Metadata-Version: 2.1
Name: derip2
Version: 0.0.3
Summary: Predict ancestral sequence of fungal repeat elements by correcting for RIP-like mutations in multi-sequence DNA alignments.
Home-page: https://github.com/Adamtaranto/deRIP2
Author: Adam Taranto
Author-email: adam.taranto@anu.edu.au
License: MIT
Description: [![License: MIT](https://img.shields.io/badge/License-MIT-yellow.svg)](https://opensource.org/licenses/MIT)
        
        # deRIP2
        
        Predict progenitor sequence of fungal repeat families by correcting for RIP-like mutations 
        (CpA --> TpA) and cytosine deamination (C --> T) events.
        
        Mask RIP or deamination events from input alignment as ambiguous bases.
        
        # Table of contents
        * [Algorithm overview](#algorithm-overview)

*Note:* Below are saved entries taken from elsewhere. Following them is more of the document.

import Summits.QuantumFields.BalabanUV.Beta.FP.TorusCompositeObjectsG

/-!
# `BalabanUV.Beta.FP.TorusCompositeCompanionSumG` — road «FP», ROUTE T (the nested tower): **THE STOREY-INDEXED COMPANION SUM**
# over an abstract one-step row family `Q : StepRows d Lc`, beside `TorusCompositeObjectsG.compRowsG` (OWNER W-FP-33-3: a reviewed `def` in
# leaf-06's shape; consumer = leaf-05's generic closing of the tower's `a1`, R-FP-74 (b); typing fact = leaf-06 g37 W-2)

WHAT ([our object — bookkeeping] + [folklore] unfoldings; nothing of Bałaban's):
* §1 `onTower Lc M n` — the IDENTITY between the two `rfl`-equal spellings `towerTorus Lc (fine Lc M) n` ∕ `towerTorus Lc M (n+1)` of the finest torus
  of an `(n+1)`-storey tower over `M` (`TorusCompositeObjects.towerTorus_succ` is `rfl`), typed as a reducible abbreviation so that `+` ∕ `*` find their
  instances (type-class resolution does not unfold the structural recursion `towerTorus`); `onTower_apply : onTower Lc M n S a b = S a b := rfl`.
* §1 **`compSumG Lc Q G M lev rs n`** — for companions INDEXED BY THE TORUS THEY LIVE ON, `G : ∀ T, Matrix (↥(pbox T) × Fin (d+1)) (↥(pbox T) × Fin (d+1)) ℝ`
  (storey `k` of the tower over `M` reads `G (towerTorus Lc M k)`, the top storey `G M` literally), the sum over the top `n` storeys of each companion
  pulled back to the finest torus `towerTorus Lc M n` along the composite rows `compRowsG Lc Q` below it — by PUSH-INSIDE recursion on `(M, n)` with the
  level ∕ root families indexed from the top exactly as in `compRowsG`:
  `compSumG … M lev rs 0 = 0`, `compSumG … M lev rs (n+1) = onTower Lc M n (compSumG … (fine Lc M) (lev ∘ succ) (rs ∘ succ) n) + (compRowsG Lc Q M lev rs (n+1))ᵀ * G M * compRowsG Lc Q M lev rs (n+1)`
  (both `rfl`); `compSumG_one`, `compSumG_two` (fully unfolded small depths); linearity in the companion family `compSumG_add ∕ compSumG_smul ∕ compSumG_zero_family`.
* §2 the (0.4)-symmetrised spelling **`compSumSym Lc G M lev rs n := compSumG Lc (QSym Lc) G M lev rs n`** — REDUCIBLE, like `compRowsSym`, so every §1 lemma
  serves it by `exact`; `compSumSym_zero ∕ _succ` (`rfl`, with `compRowsSym` appearing by `rfl`), `compSumSym_one`.

WHAT THIS IS NOT: no row of any door, no hypothesis of R-FP-74's closing, no companion named (the storeys' Λ-sector companions and their rows are the ROW's
∕ the OWNER's — Q-FP-33-1); a finite sum of conjugated matrices and its unfoldings, nothing else. 0 estimates; 0∕4 row-D1 binders (hW, hR, D1Tel, D1Rep);
NOT (C1), NOT (L2′), NOT (T-ID)∕(T-β) complete, NOT SDF, NOT D1, NOT BetaPertH, NOT continuum, NOT Clay.

HONEST DEPENDENCY (page 1, mandatory): continuum YM on T⁴ ⇐ BetaPertH ∧ nine spine estimates (0/9 proved); BetaPertH ⇐ (D1) ∧ (D4) ∧ CAP+tail;
G-an2-4 gates asym, D1 and NE2/3/4.  D1 formalisation swarm LEAF PROVER 06 (b2b-balaban-beta-d1-formalise-leaf-06 gen 37), 2026-08-24.  No existing file touched.
-/

noncomputable section

namespace Summit.QuantumFields.BalabanUV.Beta.FP.TorusCompositeCompanionSumG

open Matrix
open Literature.MathematicalPhysics.QuantumFieldTheory.Balaban1983to89
open Literature.MathematicalPhysics.QuantumFieldTheory.Balaban1983to89.Beta
open B5Prop11Plancherel (fine)
open B6Lemma24Torus (pbox)
open Summit.QuantumFields.BalabanUV.Beta.FP.TorusCompositeObjects (towerTorus)
open Summit.QuantumFields.BalabanUV.Beta.FP.TorusCompositeObjectsG (StepRows compRowsG compRowsG_one QSym compRowsSym)

variable {d : ℕ}

/-! ## §1 The generic companion sum over an abstract one-step row family -/

section Generic

variable (Lc : ℕ)

/-- [our object — bookkeeping] **THE TOWER-TORUS TRANSPORT**: the identity map between matrices on the finest torus of an `(n+1)`-storey tower over `M`
in its two `rfl`-equal spellings, `towerTorus Lc (fine Lc M) n` (push-inside) and `towerTorus Lc M (n+1)` (declared) — `towerTorus_succ` is `rfl`, so the
body is `S` itself; a REDUCIBLE abbreviation, present only so that `HAdd ∕ HMul` instances are found on syntactically equal index types. -/
abbrev onTower (M : Fin (d + 1) → ℕ) (n : ℕ)
    (S : Matrix (↥(pbox (towerTorus Lc (fine Lc M) n)) × Fin (d + 1)) (↥(pbox (towerTorus Lc (fine Lc M) n)) × Fin (d + 1)) ℝ) :
    Matrix (↥(pbox (towerTorus Lc M (n + 1))) × Fin (d + 1)) (↥(pbox (towerTorus Lc M (n + 1))) × Fin (d + 1)) ℝ := S

/-- the transport is the identity on entries (both index types are the same type by `rfl`). -/
@[simp] theorem onTower_apply (M : Fin (d + 1) → ℕ) (n : ℕ)
    (S : Matrix (↥(pbox (towerTorus Lc (fine Lc M) n)) × Fin (d + 1)) (↥(pbox (towerTorus Lc (fine Lc M) n)) × Fin (d + 1)) ℝ)
    (a b : ↥(pbox (towerTorus Lc M (n + 1))) × Fin (d + 1)) : onTower Lc M n S a b = S a b := rfl

/-- the transport is additive (`rfl`). -/
theorem onTower_add (M : Fin (d + 1) → ℕ) (n : ℕ)
    (S S' : Matrix (↥(pbox (towerTorus Lc (fine Lc M) n)) × Fin (d + 1)) (↥(pbox (towerTorus Lc (fine Lc M) n)) × Fin (d + 1)) ℝ) :
    onTower Lc M n (S + S') = onTower Lc M n S + onTower Lc M n S' := rfl

/-- the transport commutes with scalars (`rfl`). -/
theorem onTower_smul (M : Fin (d + 1) → ℕ) (n : ℕ) (c : ℝ)
    (S : Matrix (↥(pbox (towerTorus Lc (fine Lc M) n)) × Fin (d + 1)) (↥(pbox (towerTorus Lc (fine Lc M) n)) × Fin (d + 1)) ℝ) :
    onTower Lc M n (c • S) = c • onTower Lc M n S := rfl

/-- the transport of `0` is `0` (`rfl`). -/
@[simp] theorem onTower_zero (M : Fin (d + 1) → ℕ) (n : ℕ) :
    onTower Lc M n (0 : Matrix (↥(pbox (towerTorus Lc (fine Lc M) n)) × Fin (d + 1)) (↥(pbox (towerTorus Lc (fine Lc M) n)) × Fin (d + 1)) ℝ) = 0 :=
  rfl

variable [NeZero Lc] (Q : StepRows d Lc)

/-- [our object — bookkeeping] **THE COMPANION SUM OVER `Q`**: companions `G T` on every torus `T`; for the `n`-storey tower over `M` (storeys
`M, fine Lc M, …`, finest torus `towerTorus Lc M n`) the sum of the storeys' companions, each pulled back to the finest torus along the composite rows
`compRowsG Lc Q` beneath it — PUSH-INSIDE recursion on `(M, n)`, level ∕ root families indexed FROM THE TOP as in `compRowsG`. -/
def compSumG (G : (T : Fin (d + 1) → ℕ) → Matrix (↥(pbox T) × Fin (d + 1)) (↥(pbox T) × Fin (d + 1)) ℝ) :
    (M : Fin (d + 1) → ℕ) → [∀ μ, NeZero (M μ)] → (lev : ℕ → ℕ) → (rs : ℕ → (Fin (d + 1) → ℕ)) → (n : ℕ) →
    Matrix (↥(pbox (towerTorus Lc M n)) × Fin (d + 1)) (↥(pbox (towerTorus Lc M n)) × Fin (d + 1)) ℝ
  | _, _, _, _, 0 => 0
  | M, _, lev, rs, n + 1 =>
      onTower Lc M n (compSumG G (fine Lc M) (fun k => lev (k + 1)) (fun k => rs (k + 1)) n)
        + (compRowsG Lc Q M lev rs (n + 1))ᵀ * G M * compRowsG Lc Q M lev rs (n + 1)

variable (G G' : (T : Fin (d + 1) → ℕ) → Matrix (↥(pbox T) × Fin (d + 1)) (↥(pbox T) × Fin (d + 1)) ℝ)
  (M : Fin (d + 1) → ℕ) [∀ μ, NeZero (M μ)] (lev : ℕ → ℕ) (rs : ℕ → (Fin (d + 1) → ℕ))

/-- unfolding, depth `0`: no storey, no companion. -/
@[simp] theorem compSumG_zero : compSumG Lc Q G M lev rs 0 = 0 := rfl

/-- unfolding, depth `n+1` — PUSH-INSIDE BY `rfl`: the lower storeys' sum over `fine Lc M` (families shifted by one), transported, plus the top
companion `G M` pulled back along the full composite `compRowsG Lc Q M lev rs (n+1)`. -/
theorem compSumG_succ (n : ℕ) :
    compSumG Lc Q G M lev rs (n + 1)
      = onTower Lc M n (compSumG Lc Q G (fine Lc M) (fun k => lev (k + 1)) (fun k => rs (k + 1)) n)
          + (compRowsG Lc Q M lev rs (n + 1))ᵀ * G M * compRowsG Lc Q M lev rs (n + 1) := rfl

/-- [folklore] one storey: the single companion `G M` pulled back along the one-step rows `Q M (lev 1) (rs 1)`. -/
theorem compSumG_one : compSumG Lc Q G M lev rs 1 = (Q M (lev 1) (rs 1))ᵀ * G M * Q M (lev 1) (rs 1) := by
  rw [compSumG_succ, compRowsG_one]
  exact zero_add _

/-- [folklore] two storeys, fully unfolded: the storey-1 companion `G (fine Lc M)` along the finer one-step rows, read on `towerTorus Lc M 1 = fine Lc M`
through the transport, plus the top companion along the two-fold composite. -/
theorem compSumG_two :
    compSumG Lc Q G M lev rs 2
      = onTower Lc M 1 ((Q (fine Lc M) (lev 2) (rs 2))ᵀ * G (fine Lc M) * Q (fine Lc M) (lev 2) (rs 2))
          + (compRowsG Lc Q M lev rs 2)ᵀ * G M * compRowsG Lc Q M lev rs 2 := by
  rw [compSumG_succ, compSumG_one]

/-- [folklore] the companion sum of the ZERO family vanishes at every depth. -/
theorem compSumG_zero_family : ∀ (M : Fin (d + 1) → ℕ) [∀ μ, NeZero (M μ)] (lev : ℕ → ℕ) (rs : ℕ → (Fin (d + 1) → ℕ)) (n : ℕ),
    compSumG Lc Q (fun _ => 0) M lev rs n = 0
  | _, _, _, _, 0 => rfl
  | M, _, lev, rs, n + 1 => by
      rw [compSumG_succ, compSumG_zero_family (fine Lc M) _ _ n, Matrix.mul_zero, Matrix.zero_mul, add_zero]
      rfl

/-- [folklore] the companion sum is ADDITIVE in the companion family (storey by storey: `Matrix.mul_add ∕ add_mul`). -/
theorem compSumG_add : ∀ (M : Fin (d + 1) → ℕ) [∀ μ, NeZero (M μ)] (lev : ℕ → ℕ) (rs : ℕ → (Fin (d + 1) → ℕ)) (n : ℕ),
    compSumG Lc Q (G + G') M lev rs n = compSumG Lc Q G M lev rs n + compSumG Lc Q G' M lev rs n
  | _, _, _, _, 0 => (add_zero _).symm
  | M, _, lev, rs, n + 1 => by
      rw [compSumG_succ, compSumG_succ, compSumG_succ, compSumG_add (fine Lc M) _ _ n, onTower_add, Pi.add_apply, Matrix.mul_add,
        Matrix.add_mul]
      abel

/-- [folklore] the companion sum is HOMOGENEOUS in the companion family (`Matrix.mul_smul ∕ smul_mul`). -/
theorem compSumG_smul (c : ℝ) : ∀ (M : Fin (d + 1) → ℕ) [∀ μ, NeZero (M μ)] (lev : ℕ → ℕ) (rs : ℕ → (Fin (d + 1) → ℕ)) (n : ℕ),
    compSumG Lc Q (c • G) M lev rs n = c • compSumG Lc Q G M lev rs n
  | _, _, _, _, 0 => (smul_zero _).symm
  | M, _, lev, rs, n + 1 => by
      rw [compSumG_succ, compSumG_succ, compSumG_smul c (fine Lc M) _ _ n, onTower_smul, Pi.smul_apply, Matrix.mul_smul, Matrix.smul_mul,
        smul_add]

end Generic

/-! ## §2 The (0.4)-symmetrised spelling -/

section Sym

variable (Lc : ℕ) [NeZero Lc] (G : (T : Fin (d + 1) → ℕ) → Matrix (↥(pbox T) × Fin (d + 1)) (↥(pbox T) × Fin (d + 1)) ℝ)

/-- [our object — bookkeeping] **THE (0.4)-SYMMETRISED COMPANION SUM** = the generic one at the root-free family `QSym Lc` (REDUCIBLE abbreviation, like
`compRowsSym`: every §1 lemma applies by `exact` ∕ token substitution `Q ↦ QSym Lc`). -/
abbrev compSumSym (M : Fin (d + 1) → ℕ) [∀ μ, NeZero (M μ)] (lev : ℕ → ℕ) (rs : ℕ → (Fin (d + 1) → ℕ)) (n : ℕ) :
    Matrix (↥(pbox (towerTorus Lc M n)) × Fin (d + 1)) (↥(pbox (towerTorus Lc M n)) × Fin (d + 1)) ℝ :=
  compSumG Lc (QSym Lc) G M lev rs n

variable (M : Fin (d + 1) → ℕ) [∀ μ, NeZero (M μ)] (lev : ℕ → ℕ) (rs : ℕ → (Fin (d + 1) → ℕ))

/-- unfolding, depth `0`. -/
theorem compSumSym_zero : compSumSym Lc G M lev rs 0 = 0 := rfl

/-- unfolding, depth `n+1` — push-inside by `rfl`, with the sym composite `compRowsSym` appearing by `rfl`. -/
theorem compSumSym_succ (n : ℕ) :
    compSumSym Lc G M lev rs (n + 1)
      = onTower Lc M n (compSumSym Lc G (fine Lc M) (fun k => lev (k + 1)) (fun k => rs (k + 1)) n)
          + (compRowsSym Lc M lev rs (n + 1))ᵀ * G M * compRowsSym Lc M lev rs (n + 1) := rfl

/-- one storey, sym spelling — the generic lemma by `exact`. -/
theorem compSumSym_one : compSumSym Lc G M lev rs 1 = (QSym Lc M (lev 1) (rs 1))ᵀ * G M * QSym Lc M (lev 1) (rs 1) :=
  compSumG_one Lc (QSym Lc) G M lev rs

end Sym

end Summit.QuantumFields.BalabanUV.Beta.FP.TorusCompositeCompanionSumG

end
import Literature.NumberTheory.CubicFields.DualWeightOrbitSum
import Literature.NumberTheory.CubicFields.NonFundCountShintaniCoeff
import Literature.NumberTheory.CubicFields.ThreeTorsionMeanTwoAdicSieveAssembly
import Mathlib.NumberTheory.Harmonic.Bounds
import HarnessLib

/-!
# BTT Proposition 5.1 from its inputs: `Σ_{q ∈ [Q,2Q]} δ̂₁(q) ≪_ε Q^{2+ε}`

Topic `Literature/NumberTheory/CubicFields`; continues `DualWeightOrbitSum.lean` (the dual-coefficient sums of an
invariant weight as weighted counts of typed orbits, both ranges per type) for the sieve weights `Φ_q = Ψ_{q²}`
(`psiMod q`, `NonFundCountShintaniCoeff.lean`). Everything here is PROVED.

Bhargava–Taniguchi–Thorne 2023, Proposition 5.1: "We have `Σ_{q ∈ [Q, 2Q]} δ̂₁(q) ≪_ε Q^{2+ε}`", where (Thm 3.1 (18))
`δ̂₁(q) = δ̂₁(Ψ_{q²}) = (16q²)⁴ sup_N N⁻¹ Σ_α Σ_{n<N} a^α(|Ψ̂_{q²}|, n)` (`dualDensity (psiMod q)`; the tree's `Ψ_{q²}` lives
on `V(ℤ/16q²ℤ)`). The printed proof (p. 16): Prop. 5.2 bounds `|Ψ̂_{p²}|` on `V(ℤ/p²ℤ)` in five cases; multiplying
over `p ∣ q` and counting orbits by type `q = c₂c₁d₄d₃…` via Lemma 2.3, (39): the contribution of a type is
`≪ N q^{8+ε}/(c₂^{10} c₁⁷ d_{4c}⁸ d_{4n}⁷ D₃⁶ d₂⁷) · max(1, …)`; for `N ≤ Q^{100}` sum `d₃` over dyadic blocks first
("for each fixed `x'` … at most `O(Q^ε)` such `d₃` with `d₃ ∣ Disc(x')`", then Prop. 4.5), (42):
`≪ N Q^{-6+ε} max(1, N^{-1/6}Q)`; for `N > Q^{100}` Prop. 4.7 "more than suffices". This file assembles:

* `sum_q_typeSum_le` — exchanging `Σ_q` and `Σ_τ` (a type belongs to at most `6` squarefree `q`);
* `innerSum_le`, `sum_adm_weight_cnt_le` — the small range summed over admissible types
  (`≪ (log terms) · N^δ · N/Q⁶`);
* `inv_mul_dualSum_le`, `dualDensity_psiMod_le` — the supremum over `N` per `q`: dyadic `N ≤ 2^{J₀}` by
  monotonicity, `N ≥ 2^{J₀} ≥ K_B (2Q)^{35}` by the large range (`largeConst`, `sum_largeConst_le`);
* `sum_dualDensity_le_master` and **`dualDensityPsiBound_of_divCountBound`** — for every `ε > 0` there is `C` with
  `DualDensityPsiBound ε C`, GIVEN Prop. 4.5 (`btt_uniformity_sqDvd`), a terminal count `DivCountBound C_B K_B`
  (from Thm 3.2 + Thm 2.4, `ShintaniDivResidues.lean`) and the prime-by-prime Fourier majorants of the `Φ_q`
  (Prop. 5.2, `PsiFourierMajorant.lean`).

The tree's level is `16q²` rather than `q²` and the weights are the second `Ψ` of §5; constants differ from the
paper's, exponents do not.

## References

* M. Bhargava, T. Taniguchi, F. Thorne, *Improved error estimates for the Davenport–Heilbronn theorems*,
  Math. Ann. 389 (2024) = arXiv:2107.12819, Prop. 5.1 and its proof, (39)–(42) [BhargavaTaniguchiThorne2023].
* G. H. Hardy, E. M. Wright, *An Introduction to the Theory of Numbers*, Thm 315 (the divisor bound) [HardyWright2008].
-/

noncomputable section

namespace Literature.NumberTheory.CubicFields

open BinaryCubic Finset Classical

/-! ### The small regime: exchanging `Σ_q` and `Σ_τ`, dyadic blocks in `d₃` -/

section FinalTwo

/-- **Admissible types at scale `Q`**: `τ` is the type of some squarefree `q ∈ [Q, 2Q]`, i.e. `∏τ = u(q)`. [folklore] -/
def Adm (Q : ℕ) (τ : ℕ × ℕ × ℕ × ℕ) : Prop :=
  ∃ q ∈ (Finset.Icc Q (2 * Q)).filter Squarefree, roughPart q = τ.1 * τ.2.1 * τ.2.2.1 * τ.2.2.2

/-- The product of an admissible type is squarefree. [folklore] -/
theorem Adm.squarefree {Q : ℕ} {τ : ℕ × ℕ × ℕ × ℕ} (h : Adm Q τ) :
    Squarefree (τ.1 * τ.2.1 * τ.2.2.1 * τ.2.2.2) := by
  obtain ⟨q, -, hq⟩ := h
  rw [← hq]
  exact squarefree_roughPart q

/-- An admissible type has product `≥ Q/6`. [folklore] -/
theorem Adm.cast_Q_le {Q : ℕ} {τ : ℕ × ℕ × ℕ × ℕ} (h : Adm Q τ) :
    (Q : ℝ) ≤ 6 * ((τ.1 * τ.2.1 * τ.2.2.1 * τ.2.2.2 : ℕ) : ℝ) := by
  obtain ⟨q, hq, hqu⟩ := h
  obtain ⟨hqI, hsq⟩ := Finset.mem_filter.mp hq
  have h1 : Q ≤ q := (Finset.mem_Icc.mp hqI).1
  have h2 := le_six_mul_roughPart hsq
  rw [hqu] at h2
  exact_mod_cast h1.trans h2

/-- An admissible type has product `≤ 2Q`. [folklore] -/
theorem Adm.prod_le {Q : ℕ} {τ : ℕ × ℕ × ℕ × ℕ} (h : Adm Q τ) : τ.1 * τ.2.1 * τ.2.2.1 * τ.2.2.2 ≤ 2 * Q := by
  obtain ⟨q, hq, hqu⟩ := h
  obtain ⟨hqI, hsq⟩ := Finset.mem_filter.mp hq
  rw [← hqu]
  exact (Nat.le_of_dvd (Nat.pos_of_ne_zero hsq.ne_zero) (roughPart_dvd hsq)).trans (Finset.mem_Icc.mp hqI).2

/-- At most `6` squarefree `q` share the value `u(q) = v` (`q/v ∈ {1, 2, 3, 6}`). [folklore] -/
theorem card_filter_roughPart_eq_le (S : Finset ℕ) (hS : ∀ q ∈ S, Squarefree q) (v : ℕ) :
    (S.filter (fun q => roughPart q = v)).card ≤ 6 := by
  have h := Finset.card_le_card_of_injOn (s := S.filter (fun q => roughPart q = v)) (t := Finset.Icc 1 6)
    (fun q => q / v) ?_ ?_
  · simpa using h
  · intro q hq
    obtain ⟨hqS, hqv⟩ := Finset.mem_filter.mp (Finset.mem_coe.mp hq)
    have hsq := hS q hqS
    have hdvd : v ∣ q := hqv ▸ roughPart_dvd hsq
    have hv0 : 0 < v := hqv ▸ roughPart_pos q
    rw [Finset.mem_coe, Finset.mem_Icc]
    refine ⟨Nat.div_pos (Nat.le_of_dvd (Nat.pos_of_ne_zero hsq.ne_zero) hdvd) hv0, ?_⟩
    refine Nat.div_le_of_le_mul ?_
    have := le_six_mul_roughPart hsq
    rw [hqv] at this
    linarith
  · intro q hq q' hq' h
    obtain ⟨hqS, hqv⟩ := Finset.mem_filter.mp (Finset.mem_coe.mp hq)
    obtain ⟨hqS', hqv'⟩ := Finset.mem_filter.mp (Finset.mem_coe.mp hq')
    have hdvd : v ∣ q := hqv ▸ roughPart_dvd (hS q hqS)
    have hdvd' : v ∣ q' := hqv' ▸ roughPart_dvd (hS q' hqS')
    simp only at h
    rw [← Nat.div_mul_cancel hdvd, ← Nat.div_mul_cancel hdvd', h]

/-- **Exchanging `Σ_q` and `Σ_τ`**: for nonnegative `F`,
`Σ_{q ∈ [Q,2Q] sqfree} Σ_{τ: ∏τ = u(q)} F(τ) ≤ 6 Σ_{τ admissible} F(τ)`.
[cite: BhargavaTaniguchiThorne2023, §5 (eq. bound_delta_2b: "The outer sum is over all 7-tuples …")] -/
theorem sum_q_typeSum_le (Q B : ℕ) (F : ℕ × ℕ × ℕ × ℕ → ℝ) (hF : ∀ τ, 0 ≤ F τ) :
    ∑ q ∈ (Finset.Icc Q (2 * Q)).filter Squarefree,
        ∑ τ ∈ tupleBox B, (if τ.1 * τ.2.1 * τ.2.2.1 * τ.2.2.2 = roughPart q then F τ else 0)
      ≤ 6 * ∑ τ ∈ tupleBox B, (if Adm Q τ then F τ else 0) := by
  rw [Finset.sum_comm, Finset.mul_sum]
  refine Finset.sum_le_sum fun τ _ => ?_
  have hS : ∀ q ∈ (Finset.Icc Q (2 * Q)).filter Squarefree, Squarefree q := fun q hq => (Finset.mem_filter.mp hq).2
  rw [← Finset.sum_filter, Finset.sum_const, nsmul_eq_mul]
  by_cases hadm : Adm Q τ
  · rw [if_pos hadm]
    have hcard : ((((Finset.Icc Q (2 * Q)).filter Squarefree).filter
        (fun q => τ.1 * τ.2.1 * τ.2.2.1 * τ.2.2.2 = roughPart q)).card : ℝ) ≤ 6 := by
      have h := card_filter_roughPart_eq_le _ hS (τ.1 * τ.2.1 * τ.2.2.1 * τ.2.2.2)
      have he : ((Finset.Icc Q (2 * Q)).filter Squarefree).filter (fun q => τ.1 * τ.2.1 * τ.2.2.1 * τ.2.2.2 = roughPart q)
          = ((Finset.Icc Q (2 * Q)).filter Squarefree).filter (fun q => roughPart q = τ.1 * τ.2.1 * τ.2.2.1 * τ.2.2.2) :=
        Finset.filter_congr fun q _ => eq_comm
      rw [he]
      exact_mod_cast h
    exact mul_le_mul_of_nonneg_right hcard (hF τ)
  · have he : ((Finset.Icc Q (2 * Q)).filter Squarefree).filter
        (fun q => τ.1 * τ.2.1 * τ.2.2.1 * τ.2.2.2 = roughPart q) = ∅ :=
      Finset.filter_eq_empty_iff.mpr fun q hq h => hadm ⟨q, hq, h.symm⟩
    rw [he, Finset.card_empty, Nat.cast_zero, zero_mul, if_neg hadm, mul_zero]

/-- **Small regime, one type and sign**: peel `d₃` and lower the height to the dyadic value `Y₀/4^{⌊log₂ d₃⌋} ≥ Y₀/d₃²`.
[cite: BhargavaTaniguchiThorne2023, §5 (N ≤ Q^{100}: "we consider the bound (39) with … D₃ … any dyadic range")] -/
theorem cnt_small_le {α : ℤ} {c₂ c₁ d₄ d₃ : ℕ} (hsq : Squarefree (c₂ * c₁ * d₄ * d₃)) (Y₀ : ℝ) :
    ((divFam α Y₀ 1 1 d₄.primeFactors d₃.primeFactors).ncard : ℝ) ≤
      3 ^ d₃.primeFactors.card *
        ((divFam α (Y₀ / (4 : ℝ) ^ Nat.log 2 d₃) 1 d₃ d₄.primeFactors ∅).ncard : ℝ) := by
  obtain ⟨h43', h123, hsq3⟩ := Nat.squarefree_mul_iff.mp hsq
  obtain ⟨-, -, hsq4⟩ := Nat.squarefree_mul_iff.mp h123
  have h43 : d₄.Coprime d₃ := Nat.Coprime.coprime_mul_left h43'
  have hd3 : ∏ p ∈ d₃.primeFactors, p = d₃ := Nat.prod_primeFactors_of_squarefree hsq3
  have hpf4 : ∀ ℓ ∈ d₄.primeFactors, ℓ.Prime := fun ℓ hℓ => Nat.prime_of_mem_primeFactors hℓ
  have hpf3 : ∀ ℓ ∈ d₃.primeFactors, ℓ.Prime := fun ℓ hℓ => Nat.prime_of_mem_primeFactors hℓ
  have h1 := ncard_divFam_P3_all (s := α) (m := 1) (P4 := d₄.primeFactors) hpf4 d₃.primeFactors Y₀ 1 hpf3
    (Nat.Coprime.disjoint_primeFactors h43) (Nat.coprime_one_left _) (Nat.coprime_one_left _)
  rw [hd3, one_mul] at h1
  have hd30 : d₃ ≠ 0 := hsq3.ne_zero
  -- `Y₀/d₃² ≤ Y₀/4^{log₂ d₃}` when `Y₀ ≥ 0`; when `Y₀ < 0` both families are empty
  have hmono : ((divFam α (Y₀ / (d₃ : ℝ) ^ 2) 1 d₃ d₄.primeFactors ∅).ncard : ℝ) ≤
      ((divFam α (Y₀ / (4 : ℝ) ^ Nat.log 2 d₃) 1 d₃ d₄.primeFactors ∅).ncard : ℝ) := by
    by_cases hY : 0 ≤ Y₀
    · have hle : Y₀ / (d₃ : ℝ) ^ 2 ≤ Y₀ / (4 : ℝ) ^ Nat.log 2 d₃ := by
        refine div_le_div_of_nonneg_left hY (by positivity) ?_
        have h := Nat.pow_log_le_self 2 hd30
        have h4 : (4 : ℕ) ^ Nat.log 2 d₃ ≤ d₃ ^ 2 :=
          calc (4 : ℕ) ^ Nat.log 2 d₃ = (2 ^ 2) ^ Nat.log 2 d₃ := by norm_num
            _ = (2 ^ Nat.log 2 d₃) ^ 2 := by rw [← pow_mul, ← pow_mul, mul_comm]
            _ ≤ d₃ ^ 2 := Nat.pow_le_pow_left h 2
        exact_mod_cast h4
      exact_mod_cast Set.ncard_le_ncard (divFam_mono (s := α) (m := 1) (t := d₃) (P4 := d₄.primeFactors) (P3 := ∅) hle)
        (divFam_finite _ _ _ _ _ _)
    · push Not at hY
      have hlt : Y₀ / (d₃ : ℝ) ^ 2 < 1 := by
        have : Y₀ / (d₃ : ℝ) ^ 2 ≤ 0 := div_nonpos_of_nonpos_of_nonneg hY.le (by positivity)
        linarith
      rw [divFam_eq_empty_of_lt_one hlt, Set.ncard_empty, Nat.cast_zero]
      positivity
  calc ((divFam α Y₀ 1 1 d₄.primeFactors d₃.primeFactors).ncard : ℝ)
      ≤ 3 ^ d₃.primeFactors.card * ((divFam α (Y₀ / (d₃ : ℝ) ^ 2) 1 d₃ d₄.primeFactors ∅).ncard : ℝ) := by
        exact_mod_cast h1
    _ ≤ _ := mul_le_mul_of_nonneg_left hmono (by positivity)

        * [Options and usage](#options-and-usage)
            * [Installation](#installation)
            * [Example usage](#example-usage)
            * [Standard options](#standard-options)
        * [Issues](#issues)
        * [License](#license)
        
        ## Algorithm overview
        
        For each column in input alignment:
          - Check if number of gapped rows is greater than max gap proportion. If true, then a gap is added to the output sequence.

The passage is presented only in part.